The below is in a loop which adds views to a superview. Each subview is the remove button and information to the left.....they are sitting in a parent view...

Each subview is constrained to the view above...and the top view is constrained to the top edge of the parent view..all added programatically.

The remove button will delete one at a time

我不添加次要优先级800最高锚点的精细版本

Once I add a secondary top constraint to each view to account for the deleting then I get the following....

在此处输入图片说明

var horizontalConstraint1 = NSLayoutConstraint()
var horizontalConstraint2 = NSLayoutConstraint()
var verticalConstraint1 = NSLayoutConstraint()
var verticalConstraintOuter = NSLayoutConstraint()

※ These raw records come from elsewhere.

/-- ★★ **ORGAN READING, BLOCK V4** — `Fobs := h_Ts∘Φ`, `Law t Xw z := wNum_t Xw z ∕ ∫ wNum_t Xw`, `Sc t X′ s z := deriv (σ ↦ wNum_t (X′ σ) z) s ∕ wNum_t (X′ s) z`,
`θc := θ_j∕4`: the KER′ conjunct VERBATIM (to be paired with ✓p823910's REG′ `ilawRegSq_of_beta_of_incr`). [folklore] -/
theorem kerV4_organ_mr (F : T3Family) (γ b₀ p₀ : ℝ) (j Ts : ℕ)
    (ρ ρ' : (i : ℕ) → GaugeField (F.P i) 0 ↥(Matrix.specialUnitaryGroup (Fin 2) ℂ) → ℝ) {Z : Type} [MeasurableSpace Z] (τ : Measure Z)
    (Φ : GaugeField (F.P j) 0 ↥(Matrix.specialUnitaryGroup (Fin 2) ℂ) × Z → GaugeField (F.P Ts) 0 ↥(Matrix.specialUnitaryGroup (Fin 2) ℂ))
    (J : GaugeField (F.P j) 0 ↥(Matrix.specialUnitaryGroup (Fin 2) ℂ) × Z → NNReal)
    (rc κ M : ℝ)
    (Prof : GaugeField (F.P j) 0 ↥(Matrix.specialUnitaryGroup (Fin 2) ℂ) → (Z → ℝ) → (ι → ℝ) → Prop)
    -- (MR-V4^{prof}) the law's MIXED RESPONSE of the displayed third cumulant; `Kh`-doubly-contracted κ-row mass
    (𝒢₂₂ : ι → ι → PBond (F.P j) 0 → PBond (F.P j) 0 → ℝ) (Kh : ι → ℝ) (hG0 : ∀ a b B B', 0 ≤ 𝒢₂₂ a b B B') (hKh0 : ∀ a, 0 ≤ Kh a)
    (hmass : ∀ B, ∑ B', (∑ a, ∑ b, Kh a * Kh b * 𝒢₂₂ a b B B') * Real.exp (κ * (B.src.tdist B'.src : ℝ)) ≤ M)
    (hMR : ∀ t : ℝ, 0 ≤ t → t ≤ 1 → ∀ (B B' : PBond (F.P j) 0) (m m' : Fin 3 → ℝ) (V00 V10 V01 V11 : GaugeField (F.P j) 0 ↥(Matrix.specialUnitaryGroup (Fin 2) ℂ)),
      ‖m‖ ≤ rc * (θBal F.L γ b₀ p₀ j / 4) → ‖m'‖ ≤ rc * (θBal F.L γ b₀ p₀ j / 4) → PlaqSmall (θBal F.L γ b₀ p₀ j / 4) V00 → PlaqSmall (θBal F.L γ b₀ p₀ j / 4) V10 → PlaqSmall (θBal F.L γ b₀ p₀ j / 4) V01 → PlaqSmall (θBal F.L γ b₀ p₀ j / 4) V11 →
      (∀ e, e ≠ B → V10 e = V00 e) → V10 B = V00 B * expPt m → (∀ e, e ≠ B' → V01 e = V00 e) → V01 B' = V00 B' * expPt m' →
      (∀ e, e ≠ B' → V11 e = V10 e) → V11 B' = V10 B' * expPt m' →
      ∀ (Y : ℝ → GaugeField (F.P j) 0 ↥(Matrix.specialUnitaryGroup (Fin 2) ℂ)) (X : ℝ → ℝ → GaugeField (F.P j) 0 ↥(Matrix.specialUnitaryGroup (Fin 2) ℂ)),
      (∀ s e, e ≠ B → Y s e = V00 e) → (∀ s, Y s B = V00 B * expPt (s • m)) → (∀ s s' e, e ≠ B' → X s s' e = Y s e) → (∀ s s', X s s' B' = Y s B' * expPt (s' • m')) →
      ∀ s ∈ Set.Icc (0:ℝ) 1, ∀ (Pf Qf : Z → ℝ) (p q : ι → ℝ), Prof V00 Pf p → Prof V00 Qf q →
        |((((∫ z, Pf z * Qf z * (deriv (fun s => wNum F γ b₀ p₀ j Ts ρ ρ' Φ J t (X s 1) z) s / wNum F γ b₀ p₀ j Ts ρ ρ' Φ J t (X s 1) z) * (wNum F γ b₀ p₀ j Ts ρ ρ' Φ J t (X s 1) z / ∫ z', wNum F γ b₀ p₀ j Ts ρ ρ' Φ J t (X s 1) z' ∂τ) ∂τ) - (∫ z, Pf z * Qf z * (wNum F γ b₀ p₀ j Ts ρ ρ' Φ J t (X s 1) z / ∫ z', wNum F γ b₀ p₀ j Ts ρ ρ' Φ J t (X s 1) z' ∂τ) ∂τ) * (∫ z, (deriv (fun s => wNum F γ b₀ p₀ j Ts ρ ρ' Φ J t (X s 1) z) s / wNum F γ b₀ p₀ j Ts ρ ρ' Φ J t (X s 1) z) * (wNum F γ b₀ p₀ j Ts ρ ρ' Φ J t (X s 1) z / ∫ z', wNum F γ b₀ p₀ j Ts ρ ρ' Φ J t (X s 1) z' ∂τ) ∂τ))
                - (((∫ z, Pf z * (deriv (fun s => wNum F γ b₀ p₀ j Ts ρ ρ' Φ J t (X s 1) z) s / wNum F γ b₀ p₀ j Ts ρ ρ' Φ J t (X s 1) z) * (wNum F γ b₀ p₀ j Ts ρ ρ' Φ J t (X s 1) z / ∫ z', wNum F γ b₀ p₀ j Ts ρ ρ' Φ J t (X s 1) z' ∂τ) ∂τ) - (∫ z, Pf z * (wNum F γ b₀ p₀ j Ts ρ ρ' Φ J t (X s 1) z / ∫ z', wNum F γ b₀ p₀ j Ts ρ ρ' Φ J t (X s 1) z' ∂τ) ∂τ) * (∫ z, (deriv (fun s => wNum F γ b₀ p₀ j Ts ρ ρ' Φ J t (X s 1) z) s / wNum F γ b₀ p₀ j Ts ρ ρ' Φ J t (X s 1) z) * (wNum F γ b₀ p₀ j Ts ρ ρ' Φ J t (X s 1) z / ∫ z', wNum F γ b₀ p₀ j Ts ρ ρ' Φ J t (X s 1) z' ∂τ) ∂τ)) * (∫ z, Qf z * (wNum F γ b₀ p₀ j Ts ρ ρ' Φ J t (X s 1) z / ∫ z', wNum F γ b₀ p₀ j Ts ρ ρ' Φ J t (X s 1) z' ∂τ) ∂τ)
                    + (∫ z, Pf z * (wNum F γ b₀ p₀ j Ts ρ ρ' Φ J t (X s 1) z / ∫ z', wNum F γ b₀ p₀ j Ts ρ ρ' Φ J t (X s 1) z' ∂τ) ∂τ) * ((∫ z, Qf z * (deriv (fun s => wNum F γ b₀ p₀ j Ts ρ ρ' Φ J t (X s 1) z) s / wNum F γ b₀ p₀ j Ts ρ ρ' Φ J t (X s 1) z) * (wNum F γ b₀ p₀ j Ts ρ ρ' Φ J t (X s 1) z / ∫ z', wNum F γ b₀ p₀ j Ts ρ ρ' Φ J t (X s 1) z' ∂τ) ∂τ) - (∫ z, Qf z * (wNum F γ b₀ p₀ j Ts ρ ρ' Φ J t (X s 1) z / ∫ z', wNum F γ b₀ p₀ j Ts ρ ρ' Φ J t (X s 1) z' ∂τ) ∂τ) * (∫ z, (deriv (fun s => wNum F γ b₀ p₀ j Ts ρ ρ' Φ J t (X s 1) z) s / wNum F γ b₀ p₀ j Ts ρ ρ' Φ J t (X s 1) z) * (wNum F γ b₀ p₀ j Ts ρ ρ' Φ J t (X s 1) z / ∫ z', wNum F γ b₀ p₀ j Ts ρ ρ' Φ J t (X s 1) z' ∂τ) ∂τ)))))
            - ((((∫ z, Pf z * Qf z * (deriv (fun s => wNum F γ b₀ p₀ j Ts ρ ρ' Φ J t (X s 0) z) s / wNum F γ b₀ p₀ j Ts ρ ρ' Φ J t (X s 0) z) * (wNum F γ b₀ p₀ j Ts ρ ρ' Φ J t (X s 0) z / ∫ z', wNum F γ b₀ p₀ j Ts ρ ρ' Φ J t (X s 0) z' ∂τ) ∂τ) - (∫ z, Pf z * Qf z * (wNum F γ b₀ p₀ j Ts ρ ρ' Φ J t (X s 0) z / ∫ z', wNum F γ b₀ p₀ j Ts ρ ρ' Φ J t (X s 0) z' ∂τ) ∂τ) * (∫ z, (deriv (fun s => wNum F γ b₀ p₀ j Ts ρ ρ' Φ J t (X s 0) z) s / wNum F γ b₀ p₀ j Ts ρ ρ' Φ J t (X s 0) z) * (wNum F γ b₀ p₀ j Ts ρ ρ' Φ J t (X s 0) z / ∫ z', wNum F γ b₀ p₀ j Ts ρ ρ' Φ J t (X s 0) z' ∂τ) ∂τ))
                - (((∫ z, Pf z * (deriv (fun s => wNum F γ b₀ p₀ j Ts ρ ρ' Φ J t (X s 0) z) s / wNum F γ b₀ p₀ j Ts ρ ρ' Φ J t (X s 0) z) * (wNum F γ b₀ p₀ j Ts ρ ρ' Φ J t (X s 0) z / ∫ z', wNum F γ b₀ p₀ j Ts ρ ρ' Φ J t (X s 0) z' ∂τ) ∂τ) - (∫ z, Pf z * (wNum F γ b₀ p₀ j Ts ρ ρ' Φ J t (X s 0) z / ∫ z', wNum F γ b₀ p₀ j Ts ρ ρ' Φ J t (X s 0) z' ∂τ) ∂τ) * (∫ z, (deriv (fun s => wNum F γ b₀ p₀ j Ts ρ ρ' Φ J t (X s 0) z) s / wNum F γ b₀ p₀ j Ts ρ ρ' Φ J t (X s 0) z) * (wNum F γ b₀ p₀ j Ts ρ ρ' Φ J t (X s 0) z / ∫ z', wNum F γ b₀ p₀ j Ts ρ ρ' Φ J t (X s 0) z' ∂τ) ∂τ)) * (∫ z, Qf z * (wNum F γ b₀ p₀ j Ts ρ ρ' Φ J t (X s 0) z / ∫ z', wNum F γ b₀ p₀ j Ts ρ ρ' Φ J t (X s 0) z' ∂τ) ∂τ)
                    + (∫ z, Pf z * (wNum F γ b₀ p₀ j Ts ρ ρ' Φ J t (X s 0) z / ∫ z', wNum F γ b₀ p₀ j Ts ρ ρ' Φ J t (X s 0) z' ∂τ) ∂τ) * ((∫ z, Qf z * (deriv (fun s => wNum F γ b₀ p₀ j Ts ρ ρ' Φ J t (X s 0) z) s / wNum F γ b₀ p₀ j Ts ρ ρ' Φ J t (X s 0) z) * (wNum F γ b₀ p₀ j Ts ρ ρ' Φ J t (X s 0) z / ∫ z', wNum F γ b₀ p₀ j Ts ρ ρ' Φ J t (X s 0) z' ∂τ) ∂τ) - (∫ z, Qf z * (wNum F γ b₀ p₀ j Ts ρ ρ' Φ J t (X s 0) z / ∫ z', wNum F γ b₀ p₀ j Ts ρ ρ' Φ J t (X s 0) z' ∂τ) ∂τ) * (∫ z, (deriv (fun s => wNum F γ b₀ p₀ j Ts ρ ρ' Φ J t (X s 0) z) s / wNum F γ b₀ p₀ j Ts ρ ρ' Φ J t (X s 0) z) * (wNum F γ b₀ p₀ j Ts ρ ρ' Φ J t (X s 0) z / ∫ z', wNum F γ b₀ p₀ j Ts ρ ρ' Φ J t (X s 0) z' ∂τ) ∂τ)))))|
          ≤ ‖m‖ / (θBal F.L γ b₀ p₀ j / 4) * (‖m'‖ / (θBal F.L γ b₀ p₀ j / 4)) * ∑ a, ∑ b, |p a| * |q b| * 𝒢₂₂ a b B B')
    -- (h-PROF)
    (hProfF : ∀ V00 : GaugeField (F.P j) 0 ↥(Matrix.specialUnitaryGroup (Fin 2) ℂ), PlaqSmall (θBal F.L γ b₀ p₀ j / 4) V00 → Prof V00 (fun z => (Real.log (ρ Ts (Φ (V00, z))) - Real.log (ρ' Ts (Φ (V00, z))))) Kh) :
    ∃ kV₄ : PBond (F.P j) 0 → PBond (F.P j) 0 → ℝ, (∀ B B', 0 ≤ kV₄ B B') ∧
      (∀ B, ∑ B', kV₄ B B' * Real.exp (κ * (B.src.tdist B'.src : ℝ)) ≤ M) ∧
      ∀ t : ℝ, 0 ≤ t → t ≤ 1 → ∀ (B B' : PBond (F.P j) 0) (m m' : Fin 3 → ℝ) (V00 V10 V01 V11 : GaugeField (F.P j) 0 ↥(Matrix.specialUnitaryGroup (Fin 2) ℂ)),
        ‖m‖ ≤ rc * (θBal F.L γ b₀ p₀ j / 4) → ‖m'‖ ≤ rc * (θBal F.L γ b₀ p₀ j / 4) → PlaqSmall (θBal F.L γ b₀ p₀ j / 4) V00 → PlaqSmall (θBal F.L γ b₀ p₀ j / 4) V10 → PlaqSmall (θBal F.L γ b₀ p₀ j / 4) V01 → PlaqSmall (θBal F.L γ b₀ p₀ j / 4) V11 →
        (∀ e, e ≠ B → V10 e = V00 e) → V10 B = V00 B * expPt m → (∀ e, e ≠ B' → V01 e = V00 e) → V01 B' = V00 B' * expPt m' →
        (∀ e, e ≠ B' → V11 e = V10 e) → V11 B' = V10 B' * expPt m' →
        ∀ (Y : ℝ → GaugeField (F.P j) 0 ↥(Matrix.specialUnitaryGroup (Fin 2) ℂ)) (X : ℝ → ℝ → GaugeField (F.P j) 0 ↥(Matrix.specialUnitaryGroup (Fin 2) ℂ)),
        (∀ s e, e ≠ B → Y s e = V00 e) → (∀ s, Y s B = V00 B * expPt (s • m)) → (∀ s s' e, e ≠ B' → X s s' e = Y s e) → (∀ s s', X s s' B' = Y s B' * expPt (s' • m')) →
        (∀ᵐ s ∂(volume : Measure ℝ), s ∈ Set.Icc (0:ℝ) 1 → |(((∫ z, ((Real.log (ρ Ts (Φ (V00, z))) - Real.log (ρ' Ts (Φ (V00, z)))) * (Real.log (ρ Ts (Φ (V00, z))) - Real.log (ρ' Ts (Φ (V00, z))))) * (deriv (fun s => wNum F γ b₀ p₀ j Ts ρ ρ' Φ J t (X s 1) z) s / wNum F γ b₀ p₀ j Ts ρ ρ' Φ J t (X s 1) z) * (wNum F γ b₀ p₀ j Ts ρ ρ' Φ J t (X s 1) z / ∫ z', wNum F γ b₀ p₀ j Ts ρ ρ' Φ J t (X s 1) z' ∂τ) ∂τ) - (∫ z, ((Real.log (ρ Ts (Φ (V00, z))) - Real.log (ρ' Ts (Φ (V00, z)))) * (Real.log (ρ Ts (Φ (V00, z))) - Real.log (ρ' Ts (Φ (V00, z))))) * (wNum F γ b₀ p₀ j Ts ρ ρ' Φ J t (X s 1) z / ∫ z', wNum F γ b₀ p₀ j Ts ρ ρ' Φ J t (X s 1) z' ∂τ) ∂τ) * (∫ z, (deriv (fun s => wNum F γ b₀ p₀ j Ts ρ ρ' Φ J t (X s 1) z) s / wNum F γ b₀ p₀ j Ts ρ ρ' Φ J t (X s 1) z) * (wNum F γ b₀ p₀ j Ts ρ ρ' Φ J t (X s 1) z / ∫ z', wNum F γ b₀ p₀ j Ts ρ ρ' Φ J t (X s 1) z' ∂τ) ∂τ))
                  - (((∫ z, (Real.log (ρ Ts (Φ (V00, z))) - Real.log (ρ' Ts (Φ (V00, z)))) * (deriv (fun s => wNum F γ b₀ p₀ j Ts ρ ρ' Φ J t (X s 1) z) s / wNum F γ b₀ p₀ j Ts ρ ρ' Φ J t (X s 1) z) * (wNum F γ b₀ p₀ j Ts ρ ρ' Φ J t (X s 1) z / ∫ z', wNum F γ b₀ p₀ j Ts ρ ρ' Φ J t (X s 1) z' ∂τ) ∂τ) - (∫ z, (Real.log (ρ Ts (Φ (V00, z))) - Real.log (ρ' Ts (Φ (V00, z)))) * (wNum F γ b₀ p₀ j Ts ρ ρ' Φ J t (X s 1) z / ∫ z', wNum F γ b₀ p₀ j Ts ρ ρ' Φ J t (X s 1) z' ∂τ) ∂τ) * (∫ z, (deriv (fun s => wNum F γ b₀ p₀ j Ts ρ ρ' Φ J t (X s 1) z) s / wNum F γ b₀ p₀ j Ts ρ ρ' Φ J t (X s 1) z) * (wNum F γ b₀ p₀ j Ts ρ ρ' Φ J t (X s 1) z / ∫ z', wNum F γ b₀ p₀ j Ts ρ ρ' Φ J t (X s 1) z' ∂τ) ∂τ)) * (∫ z, (Real.log (ρ Ts (Φ (V00, z))) - Real.log (ρ' Ts (Φ (V00, z)))) * (wNum F γ b₀ p₀ j Ts ρ ρ' Φ J t (X s 1) z / ∫ z', wNum F γ b₀ p₀ j Ts ρ ρ' Φ J t (X s 1) z' ∂τ) ∂τ)
                    + (∫ z, (Real.log (ρ Ts (Φ (V00, z))) - Real.log (ρ' Ts (Φ (V00, z)))) * (wNum F γ b₀ p₀ j Ts ρ ρ' Φ J t (X s 1) z / ∫ z', wNum F γ b₀ p₀ j Ts ρ ρ' Φ J t (X s 1) z' ∂τ) ∂τ) * ((∫ z, (Real.log (ρ Ts (Φ (V00, z))) - Real.log (ρ' Ts (Φ (V00, z)))) * (deriv (fun s => wNum F γ b₀ p₀ j Ts ρ ρ' Φ J t (X s 1) z) s / wNum F γ b₀ p₀ j Ts ρ ρ' Φ J t (X s 1) z) * (wNum F γ b₀ p₀ j Ts ρ ρ' Φ J t (X s 1) z / ∫ z', wNum F γ b₀ p₀ j Ts ρ ρ' Φ J t (X s 1) z' ∂τ) ∂τ) - (∫ z, (Real.log (ρ Ts (Φ (V00, z))) - Real.log (ρ' Ts (Φ (V00, z)))) * (wNum F γ b₀ p₀ j Ts ρ ρ' Φ J t (X s 1) z / ∫ z', wNum F γ b₀ p₀ j Ts ρ ρ' Φ J t (X s 1) z' ∂τ) ∂τ) * (∫ z, (deriv (fun s => wNum F γ b₀ p₀ j Ts ρ ρ' Φ J t (X s 1) z) s / wNum F γ b₀ p₀ j Ts ρ ρ' Φ J t (X s 1) z) * (wNum F γ b₀ p₀ j Ts ρ ρ' Φ J t (X s 1) z / ∫ z', wNum F γ b₀ p₀ j Ts ρ ρ' Φ J t (X s 1) z' ∂τ) ∂τ))))
                - (((∫ z, ((Real.log (ρ Ts (Φ (V00, z))) - Real.log (ρ' Ts (Φ (V00, z)))) * (Real.log (ρ Ts (Φ (V00, z))) - Real.log (ρ' Ts (Φ (V00, z))))) * (deriv (fun s => wNum F γ b₀ p₀ j Ts ρ ρ' Φ J t (X s 0) z) s / wNum F γ b₀ p₀ j Ts ρ ρ' Φ J t (X s 0) z) * (wNum F γ b₀ p₀ j Ts ρ ρ' Φ J t (X s 0) z / ∫ z', wNum F γ b₀ p₀ j Ts ρ ρ' Φ J t (X s 0) z' ∂τ) ∂τ) - (∫ z, ((Real.log (ρ Ts (Φ (V00, z))) - Real.log (ρ' Ts (Φ (V00, z)))) * (Real.log (ρ Ts (Φ (V00, z))) - Real.log (ρ' Ts (Φ (V00, z))))) * (wNum F γ b₀ p₀ j Ts ρ ρ' Φ J t (X s 0) z / ∫ z', wNum F γ b₀ p₀ j Ts ρ ρ' Φ J t (X s 0) z' ∂τ) ∂τ) * (∫ z, (deriv (fun s => wNum F γ b₀ p₀ j Ts ρ ρ' Φ J t (X s 0) z) s / wNum F γ b₀ p₀ j Ts ρ ρ' Φ J t (X s 0) z) * (wNum F γ b₀ p₀ j Ts ρ ρ' Φ J t (X s 0) z / ∫ z', wNum F γ b₀ p₀ j Ts ρ ρ' Φ J t (X s 0) z' ∂τ) ∂τ))
                  - (((∫ z, (Real.log (ρ Ts (Φ (V00, z))) - Real.log (ρ' Ts (Φ (V00, z)))) * (deriv (fun s => wNum F γ b₀ p₀ j Ts ρ ρ' Φ J t (X s 0) z) s / wNum F γ b₀ p₀ j Ts ρ ρ' Φ J t (X s 0) z) * (wNum F γ b₀ p₀ j Ts ρ ρ' Φ J t (X s 0) z / ∫ z', wNum F γ b₀ p₀ j Ts ρ ρ' Φ J t (X s 0) z' ∂τ) ∂τ) - (∫ z, (Real.log (ρ Ts (Φ (V00, z))) - Real.log (ρ' Ts (Φ (V00, z)))) * (wNum F γ b₀ p₀ j Ts ρ ρ' Φ J t (X s 0) z / ∫ z', wNum F γ b₀ p₀ j Ts ρ ρ' Φ J t (X s 0) z' ∂τ) ∂τ) * (∫ z, (deriv (fun s => wNum F γ b₀ p₀ j Ts ρ ρ' Φ J t (X s 0) z) s / wNum F γ b₀ p₀ j Ts ρ ρ' Φ J t (X s 0) z) * (wNum F γ b₀ p₀ j Ts ρ ρ' Φ J t (X s 0) z / ∫ z', wNum F γ b₀ p₀ j Ts ρ ρ' Φ J t (X s 0) z' ∂τ) ∂τ)) * (∫ z, (Real.log (ρ Ts (Φ (V00, z))) - Real.log (ρ' Ts (Φ (V00, z)))) * (wNum F γ b₀ p₀ j Ts ρ ρ' Φ J t (X s 0) z / ∫ z', wNum F γ b₀ p₀ j Ts ρ ρ' Φ J t (X s 0) z' ∂τ) ∂τ)
                    + (∫ z, (Real.log (ρ Ts (Φ (V00, z))) - Real.log (ρ' Ts (Φ (V00, z)))) * (wNum F γ b₀ p₀ j Ts ρ ρ' Φ J t (X s 0) z / ∫ z', wNum F γ b₀ p₀ j Ts ρ ρ' Φ J t (X s 0) z' ∂τ) ∂τ) * ((∫ z, (Real.log (ρ Ts (Φ (V00, z))) - Real.log (ρ' Ts (Φ (V00, z)))) * (deriv (fun s => wNum F γ b₀ p₀ j Ts ρ ρ' Φ J t (X s 0) z) s / wNum F γ b₀ p₀ j Ts ρ ρ' Φ J t (X s 0) z) * (wNum F γ b₀ p₀ j Ts ρ ρ' Φ J t (X s 0) z / ∫ z', wNum F γ b₀ p₀ j Ts ρ ρ' Φ J t (X s 0) z' ∂τ) ∂τ) - (∫ z, (Real.log (ρ Ts (Φ (V00, z))) - Real.log (ρ' Ts (Φ (V00, z)))) * (wNum F γ b₀ p₀ j Ts ρ ρ' Φ J t (X s 0) z / ∫ z', wNum F γ b₀ p₀ j Ts ρ ρ' Φ J t (X s 0) z' ∂τ) ∂τ) * (∫ z, (deriv (fun s => wNum F γ b₀ p₀ j Ts ρ ρ' Φ J t (X s 0) z) s / wNum F γ b₀ p₀ j Ts ρ ρ' Φ J t (X s 0) z) * (wNum F γ b₀ p₀ j Ts ρ ρ' Φ J t (X s 0) z / ∫ z', wNum F γ b₀ p₀ j Ts ρ ρ' Φ J t (X s 0) z' ∂τ) ∂τ))))| ≤ kV₄ B B' * (‖m‖ / (θBal F.L γ b₀ p₀ j / 4)) * (‖m'‖ / (θBal F.L γ b₀ p₀ j / 4))) := by
  exact kerV4Clause_of_mixedResponse₂ τ
    (fun V z => Real.log (ρ Ts (Φ (V, z))) - Real.log (ρ' Ts (Φ (V, z))))
    (fun t Xw z => wNum F γ b₀ p₀ j Ts ρ ρ' Φ J t Xw z / ∫ z', wNum F γ b₀ p₀ j Ts ρ ρ' Φ J t Xw z' ∂τ)
    (fun t X' s z => deriv (fun s => wNum F γ b₀ p₀ j Ts ρ ρ' Φ J t (X' s) z) s / wNum F γ b₀ p₀ j Ts ρ ρ' Φ J t (X' s) z)
    (θBal F.L γ b₀ p₀ j / 4) rc κ M Prof 𝒢₂₂ Kh hG0 hKh0 hmass hMR hProfF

    horizontalConstraint1 = v.leadingAnchor.constraint(equalTo: (v.superview?.leadingAnchor)!,constant:10)
    horizontalConstraint2 = v.trailingAnchor.constraint(equalTo: (v.superview?.trailingAnchor)!,constant:-10)
      if self.prevView == nil{
           verticalConstraint1 = v.topAnchor.constraint(equalTo: (v.superview?.topAnchor)!, constant: 0)
           NSLayoutConstraint.activate([horizontalConstraint1,horizontalConstraint2,verticalConstraint1 ]) 
            }else {
                 if let pv = self.prevView as? UIView {
                  verticalConstraint1 = v.topAnchor.constraint(equalTo: (pv.bottomAnchor), constant: 10)
                  verticalConstraintOuter = v.topAnchor.constraint(equalTo: (v.superview?.topAnchor)!,constant:10 )
                  verticalConstraintOuter.priority = UILayoutPriority(rawValue: 800)
                  NSLayoutConstraint.activate([horizontalConstraint1,horizontalConstraint2,verticalConstraint1,verticalConstraintOuter])
                        }
     }
       self.prevView = v 

Your technique is wrong. You do not add a "secondary top constraint to each view to account for the deleting". When you remove a view, you completely remove the existing constraints and create a whole new set of constraints.

Alternatively, use UIStackView, which does the work for you: you set an arranged view's isHidden to true and the stack view rewrites the constraints of its arranged views.

In your case, an even simpler technique would be to make your interface be a UITableView. Now all you have to do is remove a row of the table. The notion of "delete this row" is basically built into a table view; you get it almost for free (including a Delete button, though no law says you have to use that).